import Summits.Ventures.AbcSig.Rows.XTemplateHalves
import Summits.Ventures.AbcSig.Rows.XTemplateC2a
import Summits.Ventures.AbcSig.Rows.XTemplateAB
import Summits.Ventures.AbcSig.Levels.N74
import Summits.Ventures.AbcSig.Levels.N74M6X

/-!
# Venture AbcSig — PARITY-HALF ROW `C2aL37A3yeven`: `xⁿ + 8·37^m·yⁿ = z²`, `y` even (class `a = 3`) at the single level 74 = 2·37 (GENERATED by p-lean g4 `gen4/evenhalf.py`)

HONEST FRAMING. A row of a COMPUTATION cell (`pub-abcsig`); a CONDITIONAL theorem, no claim on ABC or any summit.
Hypotheses: `BS04Package` (CITED); `DataComplete 74` (COMPUTED: certified level file, ordinary ℤ[θ] certificates); `EisPackage` (CITED) + `Refines` (COMPUTED) for the module-M6 residue discharged IN THE KERNEL (`Levels/N74M6X.lean`);
the listed per-orbit exclusions `hX_…` (CITED: the row of record's closures). Only the parity half living at level 2·37 is claimed
(the complementary half needs level 32·37). Exponent range: prime `n ≥ 11`, `n ≠ 37`; `1 ≤ m < n`.
Level 74 = 2·37 (ordinary tree certificates); kernel M6 discharges (orbit:exponent) 1:19 via Levels/N74M6X.lean; residual of record R = {}; other residues per the row of record's R3 (CITED hX_ if any).
Row of record: `census/rows/C2a/C2a-l37-a3-yeven.md` (sha16 `c3b1347f7ae04bb7`; SIGNED 2026-08-22T16:05:08Z by referee (ref-g11) — C).
-/

namespace Summit.Ventures.AbcSig

/-- Parity-half row `C2aL37A3yeven` (`y` even, class `a = 3`, first distribution). -/
theorem xrow_C2aL37A3yeven (M : NewformModel) (hP : M.BS04Package)
    (hE : M.EisPackage)
    (hR_orbit_74_1 : M.Refines 74 orbit_74_1 m6X_74_1)
    (hD74 : M.DataComplete 74 level74Orbits)
    (n : ℕ) (hn : n.Prime) (hmin : 11 ≤ n) (hnℓ : n ≠ 37) (m : ℕ) (hm : 1 ≤ m) (hmn : m < n)
    (x y z : ℤ) (hy : 2 ∣ y) (hxy1 : x * y ≠ 1) (hxy2 : x * y ≠ -1) : ¬ IsPrimitiveSolution 1 (2 ^ 3 * 37 ^ m) 1 n x y z := by
  have hℓ : Nat.Prime 37 := by norm_num
  have h7 : 7 ≤ n := by omega
  exact xrowC2a_yeven 37 hℓ (by norm_num) M hP n hn h7 hnℓ hD74 3 m hm (by omega) hmn
    (level74_sieve n hn h7 (fun o => M.Excludes 74 o
      (famB (2 ^ 3 * 37 ^ m) n (fun _ _ => True)) ∨ M.ExcludesStd 74 o n) (fun hmem => by
      obtain rfl : n = 19 := by simpa using hmem
      exact Or.inr (m6c_74_1_n19_excludes M hE hR_orbit_74_1)))
    x y z hy hxy1 hxy2

end Summit.Ventures.AbcSig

------

▸ **ASSIGNED TASK**
Through the line that holds "(famB (2 ^ 3", repeat the material above exactly, starting at its first line.

▸ **THE COMPLETED TASK**
import Summits.Ventures.AbcSig.Rows.XTemplateHalves
import Summits.Ventures.AbcSig.Rows.XTemplateC2a
import Summits.Ventures.AbcSig.Rows.XTemplateAB
import Summits.Ventures.AbcSig.Levels.N74
import Summits.Ventures.AbcSig.Levels.N74M6X

/-!
# Venture AbcSig — PARITY-HALF ROW `C2aL37A3yeven`: `xⁿ + 8·37^m·yⁿ = z²`, `y` even (class `a = 3`) at the single level 74 = 2·37 (GENERATED by p-lean g4 `gen4/evenhalf.py`)

HONEST FRAMING. A row of a COMPUTATION cell (`pub-abcsig`); a CONDITIONAL theorem, no claim on ABC or any summit.
Hypotheses: `BS04Package` (CITED); `DataComplete 74` (COMPUTED: certified level file, ordinary ℤ[θ] certificates); `EisPackage` (CITED) + `Refines` (COMPUTED) for the module-M6 residue discharged IN THE KERNEL (`Levels/N74M6X.lean`);
the listed per-orbit exclusions `hX_…` (CITED: the row of record's closures). Only the parity half living at level 2·37 is claimed
(the complementary half needs level 32·37). Exponent range: prime `n ≥ 11`, `n ≠ 37`; `1 ≤ m < n`.
Level 74 = 2·37 (ordinary tree certificates); kernel M6 discharges (orbit:exponent) 1:19 via Levels/N74M6X.lean; residual of record R = {}; other residues per the row of record's R3 (CITED hX_ if any).
Row of record: `census/rows/C2a/C2a-l37-a3-yeven.md` (sha16 `c3b1347f7ae04bb7`; SIGNED 2026-08-22T16:05:08Z by referee (ref-g11) — C).
-/

namespace Summit.Ventures.AbcSig

/-- Parity-half row `C2aL37A3yeven` (`y` even, class `a = 3`, first distribution). -/
theorem xrow_C2aL37A3yeven (M : NewformModel) (hP : M.BS04Package)
    (hE : M.EisPackage)
    (hR_orbit_74_1 : M.Refines 74 orbit_74_1 m6X_74_1)
    (hD74 : M.DataComplete 74 level74Orbits)
    (n : ℕ) (hn : n.Prime) (hmin : 11 ≤ n) (hnℓ : n ≠ 37) (m : ℕ) (hm : 1 ≤ m) (hmn : m < n)
    (x y z : ℤ) (hy : 2 ∣ y) (hxy1 : x * y ≠ 1) (hxy2 : x * y ≠ -1) : ¬ IsPrimitiveSolution 1 (2 ^ 3 * 37 ^ m) 1 n x y z := by
  have hℓ : Nat.Prime 37 := by norm_num
  have h7 : 7 ≤ n := by omega
  exact xrowC2a_yeven 37 hℓ (by norm_num) M hP n hn h7 hnℓ hD74 3 m hm (by omega) hmn
    (level74_sieve n hn h7 (fun o => M.Excludes 74 o
      (famB (2 ^ 3 * 37 ^ m) n (fun _ _ => True)) ∨ M.ExcludesStd 74 o n) (fun hmem => by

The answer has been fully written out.